After creating the stack, you'll be able to:

  • Import your own data into your AWS environment
  • Experiment with EMR Serverless Spark, Athena SQL, and Athena Spark

Architecture Built by this Project

architecture

This project creates an easy to use starter configuration for Analytics services on AWS, including:

  • A VPC that spans 2 AZ's
  • An S3 Bucket to store data
  • A dataset from the NOAA public dataset
  • Glue Data Catalog configuration with Database and Table for the public dataset
  • An Athena Workgroup
  • An EMR Serverless Application
  • An EMR on EC2 Cluster
  • An EMR on EKS Virtual Cluster
  • An EMR Studio Workspace
  • System and IAM Users and Roles to secure the infrastructure

Context / Vision

The idea behind the AnalyticsPocStack is that you can easily deploy a mixed and matched setup for running a Proof-of-Concept on top of AWS Analytics services including EMR, Athena, and Glue.

Based on feature flags in the stack, you enable what's most relevant to you and your (or your customer's) organization, deploy, and you've got some pre-built templates for getting started.

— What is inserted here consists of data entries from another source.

/-- **The `K_∞`-side global-to-local surjectivity for `E[p^∞]` at the tame bad places, `∃`-form, with NO named-fact hypothesis.**
For `W/ℚ` elliptic, `p` odd, `K` imaginary quadratic with (Heeg) for `N_W`, `(p) = v v̄` in `K`, `κ` the anticyclotomic `ℤ_p`-extension with
topological generator `γ`, `Sf` = the places of `K` over `N_W` prime to `p`, and `X_ac^∅(v̄)` finitely generated `Λ`-torsion: there are
exponents `a_w` (`κ(D_w) = p^{a_w}ℤ_p` exactly, `w ∈ Sf`) such that every family of local classes
`y w i ∈ H¹(ker κ ⊓ D_w, E[p^∞])` (`w ∈ Sf`, `i < p^{a_w}`) is realised by ONE class `u ∈ Sel_{v̄}^{Sf}(K_∞, E[p^∞])`:
`res_{ker κ ⊓ D_w}(conj_{γ^i} u) = y w i`. Proof = the tree proof of `CurveRelaxationLocSurj.curve_exists_forall_resOfLe_conjH1_pow_eq_tame`
with SUR(`𝐃_E`, `𝓛_v`) taken from the `…OfSurC` engine fed by tree theorems (Greenberg 2016 Prop. 2.6.3 (c) at totally complex `K`,
Greenberg 2006 Props. 4.1, 4.2, §5 A, Tate's global Euler–Poincaré characteristic).
[cite: Greenberg2016Selmer, Prop. 2.6.3 (c) (§2.6 p. 10), §4.3 pp. 20–21] [cite: Greenberg2010, Prop. 3.2.1 (c) (p. 15)]
[cite: Greenberg2006, Thm. 3 p. 342, Props. 3.2, 4.1, 4.2, §5 A] [cite: MilneADT2006, I Thms. 4.10 (a), 5.1]
[cite: PollackWeston2011, App. A Prop. A.2] [cite: CastellaGrossiLeeSkinner2022, §1.4 (eq:1)] [cite: Castella2018, Def. 2.2] -/
theorem curve_exists_forall_resOfLe_conjH1_pow_eq_tame_ofTree
    (W : WeierstrassCurve ℚ) [W.IsElliptic] (hp : 2 < p) (hK : IsImaginaryQuadratic K)
    (hH : SatisfiesHeegnerHypothesis (W.conductorNorm ℤ) K)
    {v vbar : HeightOneSpectrum (𝓞 K)} (hv : ((p : ℕ) : 𝓞 K) ∈ v.asIdeal)
    (hvbar : ((p : ℕ) : 𝓞 K) ∈ vbar.asIdeal) (hne : vbar ≠ v)
    (κ : ZpExtension K p) (hκ : κ.IsAnticyclotomic) (γ : absoluteGaloisGroup K)
    [hγ : Fact (κ.IsTopGenerator γ)]
    (Sf : Finset (HeightOneSpectrum (𝓞 K)))
    (hSf : ∀ w : HeightOneSpectrum (𝓞 K), w ∈ Sf ↔
      (((W.conductorNorm ℤ : ℤ) : 𝓞 K) ∈ w.asIdeal ∧ ((p : ℕ) : 𝓞 K) ∉ w.asIdeal))
    (hXfin : Module.Finite (IwasawaAlgebra p)
      (XAc (W.baseChange K) p κ vbar (∅ : Set (HeightOneSpectrum (𝓞 K))) γ))
    (hXtor : Module.IsTorsion (IwasawaAlgebra p)
      (XAc (W.baseChange K) p κ vbar (∅ : Set (HeightOneSpectrum (𝓞 K))) γ)) :
    ∃ a : HeightOneSpectrum (𝓞 K) → ℕ,
      (∀ w ∈ Sf, ∀ δ ∈ decomp (K := K) w, (p : ℤ_[p]) ^ a w ∣ (κ δ).toAdd) ∧
      (∀ w ∈ Sf, ∃ δ ∈ decomp (K := K) w, (κ δ).toAdd = (p : ℤ_[p]) ^ a w) ∧
      ∀ y : (w : HeightOneSpectrum (𝓞 K)) → ℕ →
          subgroupH1 (κ.kerSubgroup ⊓ decomp (K := K) w) ((W.baseChange K).geomPrimaryTorsion p),
        ∃ u ∈ Summit.BirchSwinnertonDyer.Rank1Residual.X11b.AcSelmer.selmerAc (W.baseChange K) p κ vbar
            (↑Sf : Set (HeightOneSpectrum (𝓞 K))),
          ∀ w ∈ Sf, ∀ i : ℕ, i < p ^ a w →
            resOfLe ((W.baseChange K).geomPrimaryTorsion p)
              (inf_le_left : κ.kerSubgroup ⊓ decomp (K := K) w ≤ κ.kerSubgroup)
              (conjH1 κ.kerSubgroup ((W.baseChange K).geomPrimaryTorsion p) (γ ^ i) u) = y w i := by
  haveI hEK : (W.baseChange K).IsElliptic := inferInstanceAs (W.map (algebraMap ℚ K)).IsElliptic
  -- the places of `Sf` are finitely decomposed: `κ(D_w) = p^{a_w} ℤ_p` exactly
  have hdec : ∀ w ∈ Sf, ¬ decomp (K := K) w ≤ κ.kerSubgroup := fun w hw hle ↦ by
    obtain ⟨σ, hσ⟩ := exists_local_apply_ne_one_of_mem_or hK hp hH κ hκ w (Or.inr ((hSf w).mp hw).1)
    exact hσ (ZpExtension.mem_kerSubgroup.mp (hle ((mem_decomp_iff w _).mpr ⟨σ, rfl⟩)))
  have hex : ∀ w : HeightOneSpectrum (𝓞 K), ∃ c : ℕ, w ∈ Sf →
      (∃ δ ∈ decomp (K := K) w, (κ δ).toAdd = (p : ℤ_[p]) ^ c) ∧
      (∀ δ ∈ decomp (K := K) w, (p : ℤ_[p]) ^ c ∣ (κ δ).toAdd) := by
    intro w
    by_cases hw : w ∈ Sf
    · obtain ⟨c, ⟨d₀, hd₀⟩, -, hdvd⟩ :=
        UniversalToricDescentSigmaLocalStabilizer.exists_pow_and_forall_dvd_of_not_le κ w (hdec w hw)
      exact ⟨c, fun _ ↦ ⟨⟨d₀, d₀.2, hd₀⟩, fun δ hδ ↦ hdvd ⟨δ, hδ⟩⟩⟩
    · exact ⟨0, fun h ↦ absurd h hw⟩
  choose a ha using hex
  refine ⟨a, fun w hw ↦ (ha w hw).2, fun w hw ↦ (ha w hw).1, fun y ↦ ?_⟩
  -- `S = {v, v̄} ∪ Sf` contains the places above `p` and the bad places of `E_K`
  set S : Set (HeightOneSpectrum (𝓞 K)) := (↑(insert v (insert vbar Sf)) : Set (HeightOneSpectrum (𝓞 K)))
    with hSdef
  have hS : ∀ w : HeightOneSpectrum (𝓞 K), ((p : ℕ) : 𝓞 K) ∈ w.asIdeal → w ∈ S :=
    mem_insert_insert_of_natCast_mem hK hv hvbar hne Sf
  have hSfS : ∀ w ∈ Sf, w ∈ S := fun w hw ↦ by
    rw [hSdef, Finset.coe_insert, Finset.coe_insert]
    exact Or.inr (Or.inr (Finset.mem_coe.mpr hw))
  have hgoodN : ∀ w : HeightOneSpectrum (𝓞 K), w ∉ Sf → ((p : ℕ) : 𝓞 K) ∉ w.asIdeal →
      (W.baseChange K).HasGoodReductionAt w := fun w hw hpw ↦
    EisensteinPrimesMuLambda.hasGoodReductionAt_baseChange_of_conductorNorm_notMem W w fun h ↦ hw ((hSf w).mpr ⟨h, hpw⟩)
  have hSbad : ∀ w : HeightOneSpectrum (𝓞 K), ¬ (W.baseChange K).HasGoodReductionAt w → w ∈ S := by
    intro w hw
    by_cases hpw : ((p : ℕ) : 𝓞 K) ∈ w.asIdeal
    · exact hS w hpw
    · exact hSfS w (by_contra fun hw' ↦ hw (hgoodN w hw' hpw))
  have hgood : ∀ w : HeightOneSpectrum (𝓞 K), w ∉ S → ((p : ℕ) : 𝓞 K) ∉ w.asIdeal →
      (W.baseChange K).HasGoodReductionAt w := fun w hw hpw ↦ hgoodN w (fun h ↦ hw (hSfS w h)) hpw
  -- the model `ρ₀` of `E_K[p^∞]` over `G_{K,S}` (Néron–Ogg–Shafarevich)
  have hNS : ∀ n ∈ ramificationSubgroup K S, ∀ P : PrimaryTorsion (W.baseChange K).geomPoints p, n • P = P :=
    fun n hn P ↦ SignedBaseChangeAcDivCurveModel.smul_primaryTorsion_eq_of_mem_ramificationSubgroup
      (W.baseChange K) p S hSbad hS hn P
  obtain ⟨ρ₀, hρ₀⟩ := SignedBaseChangeAcDivCurveModel.exists_continuousRep_primaryTorsion (W.baseChange K) p S hNS
  -- the canonical (discrete) topological instances of the arena
  letI tΛ : TopologicalSpace (PowerSeries ℤ_[p]) := ⊥
  haveI : DiscreteTopology (PowerSeries ℤ_[p]) := ⟨rfl⟩
  haveI : IsTopologicalRing (PowerSeries ℤ_[p]) := inferInstance
  haveI : IsTopologicalAddGroup (BigRepModule ℤ_[p] p (PrimaryTorsion (W.baseChange K).geomPoints p)) :=
    inferInstance
  haveI : ContinuousSMul (PowerSeries ℤ_[p]) (BigRepModule ℤ_[p] p (PrimaryTorsion (W.baseChange K).geomPoints p)) :=
    inferInstance
  -- `K` imaginary quadratic
  haveI := hK.2
  have hKc : ∀ w : InfinitePlace K, w.IsComplex := IsTotallyComplex.isComplex
  -- `corank_Λ S_{𝓛_v}(K, 𝐃_E) = 0` from the cotorsion of `X_ac^∅`
  obtain ⟨hSel, -⟩ := hasCorank_fullAtSelmer_zero_of_xAc S (W.baseChange K) hS κ ρ₀ hρ₀ hKc hv hvbar hne
    hgood hXfin hXtor
  -- SUR(`𝐃_E`, `𝓛_v`): the `σ`-supply on `S` by class field theory above `p` and Brink at the split `Sf`
  have hsup : ∀ w : HeightOneSpectrum (𝓞 K), w ∈ S →
      ∃ σ : absoluteGaloisGroup (Place.Completion (Sum.inr w : Place K)), κ (absGaloisRestrict K _ σ) ≠ 1 := by
    intro w hw
    rw [hSdef, Finset.coe_insert, Finset.coe_insert] at hw
    rcases hw with rfl | rfl | hw
    · exact exists_local_apply_ne_one_of_mem_or hK hp hH κ hκ _ (Or.inl hv)
    · exact exists_local_apply_ne_one_of_mem_or hK hp hH κ hκ _ (Or.inl hvbar)
    · exact exists_local_apply_ne_one_of_mem_or hK hp hH κ hκ w (Or.inr ((hSf w).mp (Finset.mem_coe.mp hw)).1)
  -- the ONE re-keyed call: the `…OfSurC` SUR engine, all five of its fact hypotheses fed by TREE THEOREMS
  have hSUR := primaryTorsion_fullAt_SUR_ofSurC (W.baseChange K) hS κ ρ₀ SurLambda.prop263_sur_of_crk_caseC_tc_holds
    (prop41_of_tate_of_poitouTate_three_le_of_isTotallyComplex forall_tateGlobalEulerPoincareCharacteristic_of_isTotallyComplex
      forall_poitouTate_restricted_three_le_of_isTotallyComplex)
    LocalEulerPoincareCorank.prop42_localEulerPoincareCorank_holds sec5A_localH2_subsingleton_of_LOC1_holds
    forall_tateGlobalEulerPoincareCharacteristic_of_isTotallyComplex (Finset.finite_toSet _) hK hsup hne hv hvbar hSel
  -- the Shapiro descent with `ψ = id`
  let ψ : PrimaryTorsion (W.baseChange K).geomPoints p ≃+ (W.baseChange K).geomPrimaryTorsion p :=
    AddEquiv.refl _
  have hψ : ∀ (σ : absoluteGaloisGroup K) (x : PrimaryTorsion (W.baseChange K).geomPoints p),
      ψ (ρ₀ (toUnramifiedQuot K S σ) x) = σ • ψ x := fun σ x ↦ by rw [hρ₀]; rfl
  have hA : ∀ x : PrimaryTorsion (W.baseChange K).geomPoints p, ∃ k : ℕ, p ^ k • x = 0 := fun x ↦ by
    obtain ⟨k, hk⟩ := x.exists_pow_smul_eq_zero
    exact ⟨k, PrimaryTorsion.ext (by rw [PrimaryTorsion.val_nsmul]; exact hk)⟩
  obtain ⟨F, hF⟩ := exists_shapiroDescent S hS κ ρ₀ ψ hψ
  -- representatives `γ^i`
  have hσrep : ∀ w ∈ Sf, ∀ i : ℕ, i < p ^ a w →
      (κ ((fun (_ : HeightOneSpectrum (𝓞 K)) (i : ℕ) ↦ γ ^ i) w i)).toAdd = (i : ℤ_[p]) := fun w _ i _ ↦ by
    change (κ (γ ^ i)).toAdd = (i : ℤ_[p])
    rw [map_pow, show κ γ = Multiplicative.ofAdd 1 from hγ.out, ← ofAdd_nsmul, toAdd_ofAdd, nsmul_one]
  have hSfv : ∀ w ∈ Sf, w ≠ v := fun w hw h ↦ ((hSf w).mp hw).2 (h ▸ hv)
  obtain ⟨u, hunr, haway, hev⟩ := exists_mem_unramifiedOutside_forall_resOfLe_conjH1_eq_of_SUR S hS κ ρ₀ ψ hψ
    hv hSUR hA hF Sf hSfS hSfv a (fun w hw ↦ (ha w hw).2) (fun w hw ↦ (ha w hw).1) (fun _ i ↦ γ ^ i) hσrep y
  refine ⟨u, ?_, fun w hw i hi ↦ hev w hw i hi⟩
  -- `u ∈ Sel_v̄^{Sf}`: unramified outside `Sf`, strict (= locally trivial) at `v̄`, no condition at `v`
  have hmem : u ∈ datumStrictSelmer κ.kerSubgroup ((W.baseChange K).geomPrimaryTorsion p) p
      (bdpData ((W.baseChange K).geomPrimaryTorsion p) p vbar) (↑Sf : Set (HeightOneSpectrum (𝓞 K))) := by
    refine (mem_datumStrictSelmer_iff u).2 ⟨hunr, fun w hw σ ↦ ?_⟩
    by_cases hwv : w = vbar
    · subst hwv
      rw [bdpData_self p w hw, BigGaloisRep.strictKer_strictDatum_eq_awayKer]
      exact haway w (hS w hw) hne (fun h ↦ ((hSf w).mp h).2 hw) σ
    · rw [bdpData_of_ne p vbar hw hwv, strictKer_relaxedDatum_eq_top]
      exact AddSubgroup.mem_top _
  exact IndexPlumbingDictionary.datumStrictSelmer_le_selmerAc (W.baseChange K) p κ vbar
    (↑Sf : Set (HeightOneSpectrum (𝓞 K))) hKc hvbar
    (fun w hw hpw ↦ hgoodN w (fun h ↦ hw (Finset.mem_coe.mpr h)) hpw) hmem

Regardless of which setup you choose, the relevant roles, buckets, policies, etc are deployed to your account.

All of the deployed resources are also configured with reasonable defaults with a focus on least privilege permissions.

As an example, if you choose to use createEMRCluster and createEMRStudio, an EMR on EC2 cluster is created with Runtime Roles enabled in addition to the required security configurations to support EMR Studio connectivity. The created user has no access to the data on S3, but the runtime roles associated with the EC2 cluster does.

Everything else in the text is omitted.